Go line by line through the entries below and copy those containing the string "rcases".

───── RECORDS SHOWN ─────

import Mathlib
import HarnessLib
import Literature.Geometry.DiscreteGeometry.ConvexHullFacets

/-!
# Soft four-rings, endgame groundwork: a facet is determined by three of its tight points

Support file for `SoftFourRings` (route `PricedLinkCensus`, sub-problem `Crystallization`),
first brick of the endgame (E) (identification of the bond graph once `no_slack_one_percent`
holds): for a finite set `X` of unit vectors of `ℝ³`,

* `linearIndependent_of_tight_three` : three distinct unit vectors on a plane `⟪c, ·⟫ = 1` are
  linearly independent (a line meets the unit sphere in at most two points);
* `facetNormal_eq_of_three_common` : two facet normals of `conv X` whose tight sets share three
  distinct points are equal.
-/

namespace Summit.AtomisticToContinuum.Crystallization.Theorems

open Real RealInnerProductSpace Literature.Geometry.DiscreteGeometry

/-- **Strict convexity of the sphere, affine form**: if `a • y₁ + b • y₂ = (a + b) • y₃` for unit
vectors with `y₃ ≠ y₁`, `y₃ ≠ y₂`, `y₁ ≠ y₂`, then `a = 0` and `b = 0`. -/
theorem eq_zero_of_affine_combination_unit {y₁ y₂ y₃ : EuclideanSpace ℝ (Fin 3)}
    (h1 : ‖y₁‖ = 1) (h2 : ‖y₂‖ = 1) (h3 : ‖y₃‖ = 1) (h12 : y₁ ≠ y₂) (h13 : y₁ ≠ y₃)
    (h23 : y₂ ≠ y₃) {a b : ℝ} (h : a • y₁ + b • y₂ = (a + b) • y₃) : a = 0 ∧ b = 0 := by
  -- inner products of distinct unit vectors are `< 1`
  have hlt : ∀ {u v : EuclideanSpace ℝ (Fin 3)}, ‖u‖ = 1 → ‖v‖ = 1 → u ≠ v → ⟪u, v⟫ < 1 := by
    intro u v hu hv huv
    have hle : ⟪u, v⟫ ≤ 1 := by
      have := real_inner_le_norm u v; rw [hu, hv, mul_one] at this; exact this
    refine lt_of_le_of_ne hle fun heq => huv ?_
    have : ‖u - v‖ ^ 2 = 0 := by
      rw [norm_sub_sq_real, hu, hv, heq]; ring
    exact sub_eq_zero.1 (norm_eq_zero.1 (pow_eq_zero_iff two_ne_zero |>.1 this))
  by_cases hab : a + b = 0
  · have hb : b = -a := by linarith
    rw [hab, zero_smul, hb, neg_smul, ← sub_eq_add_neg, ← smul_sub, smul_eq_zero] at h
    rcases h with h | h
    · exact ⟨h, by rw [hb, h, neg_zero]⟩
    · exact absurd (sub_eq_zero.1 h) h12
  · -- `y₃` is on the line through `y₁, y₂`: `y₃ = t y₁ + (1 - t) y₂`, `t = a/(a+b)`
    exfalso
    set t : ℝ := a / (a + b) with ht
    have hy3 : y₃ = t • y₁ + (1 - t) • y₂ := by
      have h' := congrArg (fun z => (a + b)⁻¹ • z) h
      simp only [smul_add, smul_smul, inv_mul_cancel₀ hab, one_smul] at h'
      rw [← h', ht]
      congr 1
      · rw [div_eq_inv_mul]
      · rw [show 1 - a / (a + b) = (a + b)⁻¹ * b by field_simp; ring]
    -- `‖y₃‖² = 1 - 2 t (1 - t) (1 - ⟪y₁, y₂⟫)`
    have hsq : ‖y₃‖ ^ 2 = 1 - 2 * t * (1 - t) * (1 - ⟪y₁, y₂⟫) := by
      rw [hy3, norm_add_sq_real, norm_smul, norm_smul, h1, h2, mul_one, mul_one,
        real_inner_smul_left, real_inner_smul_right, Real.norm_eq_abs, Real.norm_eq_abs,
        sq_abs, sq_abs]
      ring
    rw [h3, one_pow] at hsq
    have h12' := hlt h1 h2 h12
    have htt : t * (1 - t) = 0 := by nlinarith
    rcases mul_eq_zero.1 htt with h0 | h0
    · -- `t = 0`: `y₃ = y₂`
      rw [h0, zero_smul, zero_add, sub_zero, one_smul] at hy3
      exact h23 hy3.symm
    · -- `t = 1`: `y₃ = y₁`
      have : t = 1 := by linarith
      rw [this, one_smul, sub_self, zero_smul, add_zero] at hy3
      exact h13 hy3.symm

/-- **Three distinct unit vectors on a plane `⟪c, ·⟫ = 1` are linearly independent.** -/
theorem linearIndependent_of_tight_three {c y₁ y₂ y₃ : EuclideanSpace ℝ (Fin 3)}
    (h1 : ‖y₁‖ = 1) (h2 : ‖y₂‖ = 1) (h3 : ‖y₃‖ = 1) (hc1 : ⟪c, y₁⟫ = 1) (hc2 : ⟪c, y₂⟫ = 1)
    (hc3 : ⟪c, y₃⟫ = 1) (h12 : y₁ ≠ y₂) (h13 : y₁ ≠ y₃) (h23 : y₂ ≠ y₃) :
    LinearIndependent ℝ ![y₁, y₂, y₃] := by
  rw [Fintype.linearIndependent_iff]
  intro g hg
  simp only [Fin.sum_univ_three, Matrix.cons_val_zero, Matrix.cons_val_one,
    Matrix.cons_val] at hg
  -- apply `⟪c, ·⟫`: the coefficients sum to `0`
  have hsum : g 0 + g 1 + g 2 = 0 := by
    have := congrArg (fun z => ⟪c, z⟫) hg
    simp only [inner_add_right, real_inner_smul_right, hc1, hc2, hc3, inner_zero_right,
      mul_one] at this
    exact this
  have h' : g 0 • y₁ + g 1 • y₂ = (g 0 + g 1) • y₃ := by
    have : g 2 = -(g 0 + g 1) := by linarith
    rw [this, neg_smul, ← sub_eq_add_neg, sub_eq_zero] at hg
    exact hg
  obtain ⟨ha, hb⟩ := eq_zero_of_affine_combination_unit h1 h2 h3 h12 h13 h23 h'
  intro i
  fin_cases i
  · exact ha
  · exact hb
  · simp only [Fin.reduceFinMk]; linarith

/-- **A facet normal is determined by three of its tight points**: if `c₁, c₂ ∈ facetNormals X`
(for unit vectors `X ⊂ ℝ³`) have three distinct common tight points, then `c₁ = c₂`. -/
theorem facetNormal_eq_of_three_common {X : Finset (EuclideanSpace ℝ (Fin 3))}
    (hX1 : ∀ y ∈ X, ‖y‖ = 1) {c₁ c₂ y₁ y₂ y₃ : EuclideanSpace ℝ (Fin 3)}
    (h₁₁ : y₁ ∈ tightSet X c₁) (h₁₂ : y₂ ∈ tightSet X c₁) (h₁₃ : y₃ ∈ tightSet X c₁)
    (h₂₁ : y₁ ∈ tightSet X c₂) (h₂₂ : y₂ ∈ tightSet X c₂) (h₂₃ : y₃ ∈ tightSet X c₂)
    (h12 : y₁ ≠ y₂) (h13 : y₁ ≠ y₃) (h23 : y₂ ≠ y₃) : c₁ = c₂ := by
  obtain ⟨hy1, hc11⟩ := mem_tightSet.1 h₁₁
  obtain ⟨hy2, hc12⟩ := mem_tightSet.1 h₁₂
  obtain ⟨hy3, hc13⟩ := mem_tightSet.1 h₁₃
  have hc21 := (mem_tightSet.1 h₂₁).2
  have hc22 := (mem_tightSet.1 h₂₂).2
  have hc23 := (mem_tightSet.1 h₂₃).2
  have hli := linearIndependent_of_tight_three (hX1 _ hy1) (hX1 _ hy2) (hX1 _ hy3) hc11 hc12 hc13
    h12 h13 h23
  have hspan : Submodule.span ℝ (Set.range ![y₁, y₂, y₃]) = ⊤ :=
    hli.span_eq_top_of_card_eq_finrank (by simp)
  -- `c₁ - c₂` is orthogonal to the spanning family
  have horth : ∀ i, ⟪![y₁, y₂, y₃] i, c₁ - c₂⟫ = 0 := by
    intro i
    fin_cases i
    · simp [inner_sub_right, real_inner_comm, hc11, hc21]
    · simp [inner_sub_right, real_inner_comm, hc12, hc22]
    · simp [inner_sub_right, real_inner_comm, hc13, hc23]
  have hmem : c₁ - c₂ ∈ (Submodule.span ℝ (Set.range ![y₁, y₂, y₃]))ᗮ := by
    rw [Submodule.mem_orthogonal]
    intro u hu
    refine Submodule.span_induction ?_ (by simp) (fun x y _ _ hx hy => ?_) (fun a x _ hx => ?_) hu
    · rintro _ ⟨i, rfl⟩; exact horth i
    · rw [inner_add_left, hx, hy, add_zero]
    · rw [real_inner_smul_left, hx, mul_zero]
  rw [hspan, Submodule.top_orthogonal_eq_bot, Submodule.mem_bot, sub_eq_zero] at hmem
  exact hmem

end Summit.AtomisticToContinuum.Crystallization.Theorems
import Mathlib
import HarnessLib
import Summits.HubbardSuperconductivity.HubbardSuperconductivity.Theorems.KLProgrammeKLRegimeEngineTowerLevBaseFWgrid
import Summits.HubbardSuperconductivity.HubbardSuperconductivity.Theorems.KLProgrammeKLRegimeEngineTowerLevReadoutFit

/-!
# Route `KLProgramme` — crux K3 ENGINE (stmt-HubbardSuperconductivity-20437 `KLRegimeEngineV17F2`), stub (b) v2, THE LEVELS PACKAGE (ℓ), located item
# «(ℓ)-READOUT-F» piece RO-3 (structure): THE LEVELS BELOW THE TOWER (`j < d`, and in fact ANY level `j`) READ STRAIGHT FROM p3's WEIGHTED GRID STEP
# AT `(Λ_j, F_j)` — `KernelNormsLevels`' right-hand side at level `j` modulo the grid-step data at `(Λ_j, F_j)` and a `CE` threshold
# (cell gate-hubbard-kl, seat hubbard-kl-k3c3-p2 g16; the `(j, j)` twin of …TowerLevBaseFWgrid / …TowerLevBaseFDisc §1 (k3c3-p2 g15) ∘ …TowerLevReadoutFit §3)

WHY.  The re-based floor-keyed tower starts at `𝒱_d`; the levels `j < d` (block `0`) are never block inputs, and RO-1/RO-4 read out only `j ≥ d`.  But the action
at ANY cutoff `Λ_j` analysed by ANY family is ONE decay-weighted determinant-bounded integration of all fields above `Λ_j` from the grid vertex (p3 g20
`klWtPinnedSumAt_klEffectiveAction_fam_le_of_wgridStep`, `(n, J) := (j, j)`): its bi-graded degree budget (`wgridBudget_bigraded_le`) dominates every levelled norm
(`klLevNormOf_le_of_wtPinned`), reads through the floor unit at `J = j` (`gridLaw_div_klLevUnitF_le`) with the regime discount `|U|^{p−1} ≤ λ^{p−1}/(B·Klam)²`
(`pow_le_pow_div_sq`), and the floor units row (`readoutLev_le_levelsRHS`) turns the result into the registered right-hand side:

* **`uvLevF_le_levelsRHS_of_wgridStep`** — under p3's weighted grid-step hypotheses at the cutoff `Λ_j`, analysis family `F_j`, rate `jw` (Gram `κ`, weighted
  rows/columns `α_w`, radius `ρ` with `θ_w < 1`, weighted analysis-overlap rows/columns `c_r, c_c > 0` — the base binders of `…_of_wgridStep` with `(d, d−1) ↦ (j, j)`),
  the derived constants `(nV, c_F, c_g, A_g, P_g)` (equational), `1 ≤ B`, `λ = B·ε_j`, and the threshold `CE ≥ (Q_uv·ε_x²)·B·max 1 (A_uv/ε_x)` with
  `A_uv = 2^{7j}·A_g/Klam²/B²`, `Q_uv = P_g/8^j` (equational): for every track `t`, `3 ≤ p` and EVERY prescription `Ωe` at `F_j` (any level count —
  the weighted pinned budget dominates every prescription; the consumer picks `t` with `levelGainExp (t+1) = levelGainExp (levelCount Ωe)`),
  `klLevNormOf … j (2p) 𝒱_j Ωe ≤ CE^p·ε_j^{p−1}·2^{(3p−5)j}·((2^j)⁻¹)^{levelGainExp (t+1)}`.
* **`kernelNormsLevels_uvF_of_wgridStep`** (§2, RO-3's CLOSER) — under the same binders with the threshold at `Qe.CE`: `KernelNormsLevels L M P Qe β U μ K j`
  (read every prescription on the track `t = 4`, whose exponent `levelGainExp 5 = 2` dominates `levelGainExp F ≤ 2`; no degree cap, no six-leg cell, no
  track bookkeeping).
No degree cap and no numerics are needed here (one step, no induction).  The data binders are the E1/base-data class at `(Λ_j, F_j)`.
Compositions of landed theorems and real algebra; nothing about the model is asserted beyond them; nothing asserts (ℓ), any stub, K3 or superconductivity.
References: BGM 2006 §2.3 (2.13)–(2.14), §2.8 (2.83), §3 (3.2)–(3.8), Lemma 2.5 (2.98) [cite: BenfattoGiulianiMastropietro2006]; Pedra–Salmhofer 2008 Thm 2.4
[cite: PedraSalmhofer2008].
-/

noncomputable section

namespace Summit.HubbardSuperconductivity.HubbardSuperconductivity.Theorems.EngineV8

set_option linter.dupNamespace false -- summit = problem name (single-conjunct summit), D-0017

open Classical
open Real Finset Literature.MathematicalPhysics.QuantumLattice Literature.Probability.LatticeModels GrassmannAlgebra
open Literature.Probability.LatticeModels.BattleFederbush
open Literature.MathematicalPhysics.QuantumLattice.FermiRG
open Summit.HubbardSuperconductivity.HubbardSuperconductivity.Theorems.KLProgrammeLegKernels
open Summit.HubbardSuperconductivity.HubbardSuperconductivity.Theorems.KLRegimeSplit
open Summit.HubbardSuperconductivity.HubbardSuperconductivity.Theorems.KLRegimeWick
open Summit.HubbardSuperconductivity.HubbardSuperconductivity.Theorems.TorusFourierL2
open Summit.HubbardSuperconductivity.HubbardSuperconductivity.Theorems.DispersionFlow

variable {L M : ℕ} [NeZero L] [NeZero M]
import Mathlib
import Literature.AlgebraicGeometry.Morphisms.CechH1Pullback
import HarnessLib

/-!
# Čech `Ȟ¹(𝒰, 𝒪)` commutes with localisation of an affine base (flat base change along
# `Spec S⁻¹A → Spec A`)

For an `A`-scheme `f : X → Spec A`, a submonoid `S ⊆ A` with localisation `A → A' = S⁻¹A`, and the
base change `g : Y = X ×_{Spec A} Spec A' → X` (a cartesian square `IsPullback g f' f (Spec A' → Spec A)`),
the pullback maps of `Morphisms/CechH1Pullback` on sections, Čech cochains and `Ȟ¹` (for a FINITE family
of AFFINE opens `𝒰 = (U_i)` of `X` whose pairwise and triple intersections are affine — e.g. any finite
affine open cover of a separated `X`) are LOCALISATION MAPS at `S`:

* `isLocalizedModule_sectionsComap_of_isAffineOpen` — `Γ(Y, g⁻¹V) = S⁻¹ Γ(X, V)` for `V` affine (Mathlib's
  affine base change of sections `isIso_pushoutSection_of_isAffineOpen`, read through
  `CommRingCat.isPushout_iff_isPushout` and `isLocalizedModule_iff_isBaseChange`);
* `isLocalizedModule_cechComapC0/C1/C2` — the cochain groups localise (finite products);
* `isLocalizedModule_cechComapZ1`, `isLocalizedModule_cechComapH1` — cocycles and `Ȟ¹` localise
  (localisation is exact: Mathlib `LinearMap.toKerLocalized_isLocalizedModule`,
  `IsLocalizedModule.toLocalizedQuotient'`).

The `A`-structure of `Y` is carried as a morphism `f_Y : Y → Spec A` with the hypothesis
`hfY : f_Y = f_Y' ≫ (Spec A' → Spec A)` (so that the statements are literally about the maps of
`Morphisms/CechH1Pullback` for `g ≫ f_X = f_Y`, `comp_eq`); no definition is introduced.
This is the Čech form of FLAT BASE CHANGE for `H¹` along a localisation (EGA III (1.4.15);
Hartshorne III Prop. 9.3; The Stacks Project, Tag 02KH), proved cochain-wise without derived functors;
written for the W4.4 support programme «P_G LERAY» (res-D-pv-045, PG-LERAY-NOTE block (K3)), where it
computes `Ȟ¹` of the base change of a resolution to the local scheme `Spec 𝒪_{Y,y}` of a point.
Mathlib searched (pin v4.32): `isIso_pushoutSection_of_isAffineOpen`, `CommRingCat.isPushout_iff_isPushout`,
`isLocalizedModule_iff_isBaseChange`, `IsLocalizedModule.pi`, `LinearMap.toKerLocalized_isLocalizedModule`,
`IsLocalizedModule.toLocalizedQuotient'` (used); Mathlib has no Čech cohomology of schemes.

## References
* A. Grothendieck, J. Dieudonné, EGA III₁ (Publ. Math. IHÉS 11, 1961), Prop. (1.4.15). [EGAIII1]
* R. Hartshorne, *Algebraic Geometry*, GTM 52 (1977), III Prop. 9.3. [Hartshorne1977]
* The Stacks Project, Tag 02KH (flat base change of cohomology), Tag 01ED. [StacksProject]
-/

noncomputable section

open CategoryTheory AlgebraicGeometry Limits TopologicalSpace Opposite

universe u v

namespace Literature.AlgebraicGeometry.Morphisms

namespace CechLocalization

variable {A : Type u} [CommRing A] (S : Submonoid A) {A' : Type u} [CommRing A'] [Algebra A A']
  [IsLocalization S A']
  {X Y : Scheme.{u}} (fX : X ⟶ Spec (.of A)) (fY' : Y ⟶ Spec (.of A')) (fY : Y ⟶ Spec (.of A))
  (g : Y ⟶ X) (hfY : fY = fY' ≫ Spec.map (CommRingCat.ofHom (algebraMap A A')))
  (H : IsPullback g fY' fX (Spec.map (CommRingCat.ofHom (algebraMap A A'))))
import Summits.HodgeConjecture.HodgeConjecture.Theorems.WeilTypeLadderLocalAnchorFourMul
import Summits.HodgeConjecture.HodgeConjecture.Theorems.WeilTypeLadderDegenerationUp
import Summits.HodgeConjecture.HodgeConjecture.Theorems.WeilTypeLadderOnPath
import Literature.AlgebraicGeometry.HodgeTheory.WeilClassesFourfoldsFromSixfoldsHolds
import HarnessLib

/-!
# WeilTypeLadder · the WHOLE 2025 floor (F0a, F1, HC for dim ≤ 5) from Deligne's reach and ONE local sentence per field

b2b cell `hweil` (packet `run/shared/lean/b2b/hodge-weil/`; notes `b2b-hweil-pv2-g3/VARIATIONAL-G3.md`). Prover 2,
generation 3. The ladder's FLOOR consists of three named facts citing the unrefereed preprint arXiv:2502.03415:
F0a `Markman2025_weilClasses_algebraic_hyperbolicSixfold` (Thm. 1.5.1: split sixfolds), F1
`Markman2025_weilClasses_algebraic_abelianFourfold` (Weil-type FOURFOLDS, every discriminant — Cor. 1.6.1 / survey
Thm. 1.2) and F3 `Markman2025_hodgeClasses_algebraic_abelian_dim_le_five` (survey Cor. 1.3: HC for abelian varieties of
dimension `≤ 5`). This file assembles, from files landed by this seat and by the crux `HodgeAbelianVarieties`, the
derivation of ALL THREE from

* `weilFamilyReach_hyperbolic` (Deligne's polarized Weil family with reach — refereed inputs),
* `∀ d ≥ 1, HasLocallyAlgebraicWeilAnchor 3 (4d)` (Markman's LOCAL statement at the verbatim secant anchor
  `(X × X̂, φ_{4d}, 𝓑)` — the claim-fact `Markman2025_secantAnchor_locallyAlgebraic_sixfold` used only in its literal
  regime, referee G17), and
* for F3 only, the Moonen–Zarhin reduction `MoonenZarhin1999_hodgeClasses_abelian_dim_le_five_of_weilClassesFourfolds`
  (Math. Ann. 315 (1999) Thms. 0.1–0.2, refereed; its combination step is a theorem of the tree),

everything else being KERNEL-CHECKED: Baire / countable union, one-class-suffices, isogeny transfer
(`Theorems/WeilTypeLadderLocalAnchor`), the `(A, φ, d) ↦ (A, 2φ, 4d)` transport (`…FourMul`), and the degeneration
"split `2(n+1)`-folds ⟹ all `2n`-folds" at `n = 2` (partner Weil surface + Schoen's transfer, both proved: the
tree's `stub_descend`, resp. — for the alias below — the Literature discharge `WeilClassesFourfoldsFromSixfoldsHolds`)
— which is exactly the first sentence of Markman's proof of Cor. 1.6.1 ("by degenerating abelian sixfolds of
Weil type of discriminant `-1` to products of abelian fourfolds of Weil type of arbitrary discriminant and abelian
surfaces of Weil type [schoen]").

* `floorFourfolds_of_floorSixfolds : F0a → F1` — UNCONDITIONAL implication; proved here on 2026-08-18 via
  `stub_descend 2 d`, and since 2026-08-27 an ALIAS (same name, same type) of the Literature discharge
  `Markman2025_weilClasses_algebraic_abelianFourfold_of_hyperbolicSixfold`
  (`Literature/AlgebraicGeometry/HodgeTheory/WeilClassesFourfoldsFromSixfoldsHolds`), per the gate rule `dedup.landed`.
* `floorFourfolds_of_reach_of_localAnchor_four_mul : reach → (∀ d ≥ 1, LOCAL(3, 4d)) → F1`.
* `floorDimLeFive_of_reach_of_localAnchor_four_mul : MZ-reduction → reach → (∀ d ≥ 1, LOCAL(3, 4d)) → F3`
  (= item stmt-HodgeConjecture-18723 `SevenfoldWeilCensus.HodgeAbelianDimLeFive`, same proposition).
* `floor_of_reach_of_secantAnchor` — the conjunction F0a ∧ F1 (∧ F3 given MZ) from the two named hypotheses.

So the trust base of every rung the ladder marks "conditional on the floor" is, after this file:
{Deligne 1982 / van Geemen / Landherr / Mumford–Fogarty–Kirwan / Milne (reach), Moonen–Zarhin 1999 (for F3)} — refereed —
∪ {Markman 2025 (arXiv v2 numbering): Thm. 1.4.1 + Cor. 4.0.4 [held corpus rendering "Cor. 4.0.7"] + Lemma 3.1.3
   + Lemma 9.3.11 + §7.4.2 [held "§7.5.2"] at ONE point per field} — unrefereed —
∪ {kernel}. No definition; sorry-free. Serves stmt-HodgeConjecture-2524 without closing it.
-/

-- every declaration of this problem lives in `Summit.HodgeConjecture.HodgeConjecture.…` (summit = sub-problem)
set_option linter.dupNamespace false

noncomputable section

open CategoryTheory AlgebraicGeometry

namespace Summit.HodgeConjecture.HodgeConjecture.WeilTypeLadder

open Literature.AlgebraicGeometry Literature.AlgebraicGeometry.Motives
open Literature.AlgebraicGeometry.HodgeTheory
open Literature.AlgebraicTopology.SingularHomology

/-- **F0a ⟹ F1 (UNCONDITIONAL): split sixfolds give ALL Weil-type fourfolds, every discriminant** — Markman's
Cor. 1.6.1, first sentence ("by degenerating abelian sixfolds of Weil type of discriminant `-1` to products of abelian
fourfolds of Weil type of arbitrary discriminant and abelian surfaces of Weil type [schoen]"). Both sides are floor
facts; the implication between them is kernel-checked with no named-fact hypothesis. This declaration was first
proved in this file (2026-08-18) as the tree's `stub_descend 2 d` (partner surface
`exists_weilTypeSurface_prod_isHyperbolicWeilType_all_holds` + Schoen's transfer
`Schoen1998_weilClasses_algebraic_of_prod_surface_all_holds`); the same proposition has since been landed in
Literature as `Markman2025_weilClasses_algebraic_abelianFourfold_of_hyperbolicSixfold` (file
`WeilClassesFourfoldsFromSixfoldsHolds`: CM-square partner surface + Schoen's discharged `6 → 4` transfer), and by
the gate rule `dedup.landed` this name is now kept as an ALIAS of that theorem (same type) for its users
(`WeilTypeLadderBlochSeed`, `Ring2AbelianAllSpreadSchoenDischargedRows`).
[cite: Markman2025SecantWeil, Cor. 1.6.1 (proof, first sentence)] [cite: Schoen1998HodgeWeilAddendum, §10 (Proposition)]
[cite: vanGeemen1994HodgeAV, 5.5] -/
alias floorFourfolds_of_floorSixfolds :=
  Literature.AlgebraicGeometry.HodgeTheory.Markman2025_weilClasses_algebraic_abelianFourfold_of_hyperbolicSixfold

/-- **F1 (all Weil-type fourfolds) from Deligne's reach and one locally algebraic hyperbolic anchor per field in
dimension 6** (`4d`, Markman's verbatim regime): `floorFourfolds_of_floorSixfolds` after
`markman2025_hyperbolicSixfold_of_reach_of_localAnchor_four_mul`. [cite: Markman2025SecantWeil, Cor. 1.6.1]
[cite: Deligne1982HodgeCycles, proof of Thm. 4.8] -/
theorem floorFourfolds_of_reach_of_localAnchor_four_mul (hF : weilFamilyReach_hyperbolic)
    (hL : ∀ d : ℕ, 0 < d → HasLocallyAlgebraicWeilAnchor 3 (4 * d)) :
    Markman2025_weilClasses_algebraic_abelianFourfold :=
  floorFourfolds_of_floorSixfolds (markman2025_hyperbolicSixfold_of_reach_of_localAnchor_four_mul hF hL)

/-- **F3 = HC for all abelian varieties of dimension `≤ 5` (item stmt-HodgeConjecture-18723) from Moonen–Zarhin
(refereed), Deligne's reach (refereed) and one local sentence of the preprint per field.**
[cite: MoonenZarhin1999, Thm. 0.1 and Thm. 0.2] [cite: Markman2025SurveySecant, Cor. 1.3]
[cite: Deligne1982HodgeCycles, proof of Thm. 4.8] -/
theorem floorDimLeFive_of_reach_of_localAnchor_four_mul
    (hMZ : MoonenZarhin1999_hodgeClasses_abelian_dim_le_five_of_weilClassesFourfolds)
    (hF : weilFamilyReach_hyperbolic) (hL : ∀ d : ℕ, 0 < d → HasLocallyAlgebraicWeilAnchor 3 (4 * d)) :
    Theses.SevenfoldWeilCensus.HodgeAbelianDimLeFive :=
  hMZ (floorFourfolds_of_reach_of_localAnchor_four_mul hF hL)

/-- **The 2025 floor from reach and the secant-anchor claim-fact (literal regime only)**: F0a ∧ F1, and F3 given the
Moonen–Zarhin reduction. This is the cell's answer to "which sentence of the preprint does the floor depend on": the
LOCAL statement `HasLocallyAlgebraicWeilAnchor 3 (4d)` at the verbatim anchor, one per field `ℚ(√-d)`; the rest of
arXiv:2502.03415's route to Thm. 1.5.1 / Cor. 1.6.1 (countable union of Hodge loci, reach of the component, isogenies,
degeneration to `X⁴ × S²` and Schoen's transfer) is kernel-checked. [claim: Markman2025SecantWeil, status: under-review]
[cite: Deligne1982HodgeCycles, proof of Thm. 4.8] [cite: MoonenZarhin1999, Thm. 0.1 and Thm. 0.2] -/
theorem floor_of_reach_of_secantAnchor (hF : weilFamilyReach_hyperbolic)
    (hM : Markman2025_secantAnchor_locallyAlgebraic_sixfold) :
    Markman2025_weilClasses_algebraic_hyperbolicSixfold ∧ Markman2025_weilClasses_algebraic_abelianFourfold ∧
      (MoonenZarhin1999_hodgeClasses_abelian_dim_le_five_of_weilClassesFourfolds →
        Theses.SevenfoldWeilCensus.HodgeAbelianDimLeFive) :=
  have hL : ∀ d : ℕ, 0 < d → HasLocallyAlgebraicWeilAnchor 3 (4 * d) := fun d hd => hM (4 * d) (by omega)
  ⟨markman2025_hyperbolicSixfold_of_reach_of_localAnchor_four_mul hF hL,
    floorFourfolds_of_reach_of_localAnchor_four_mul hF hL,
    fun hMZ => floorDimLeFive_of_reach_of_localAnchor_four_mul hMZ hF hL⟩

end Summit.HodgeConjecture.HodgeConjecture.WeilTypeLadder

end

─────

- COMPLETED TASK -
    rcases h with h | h
    rcases mul_eq_zero.1 htt with h0 | h0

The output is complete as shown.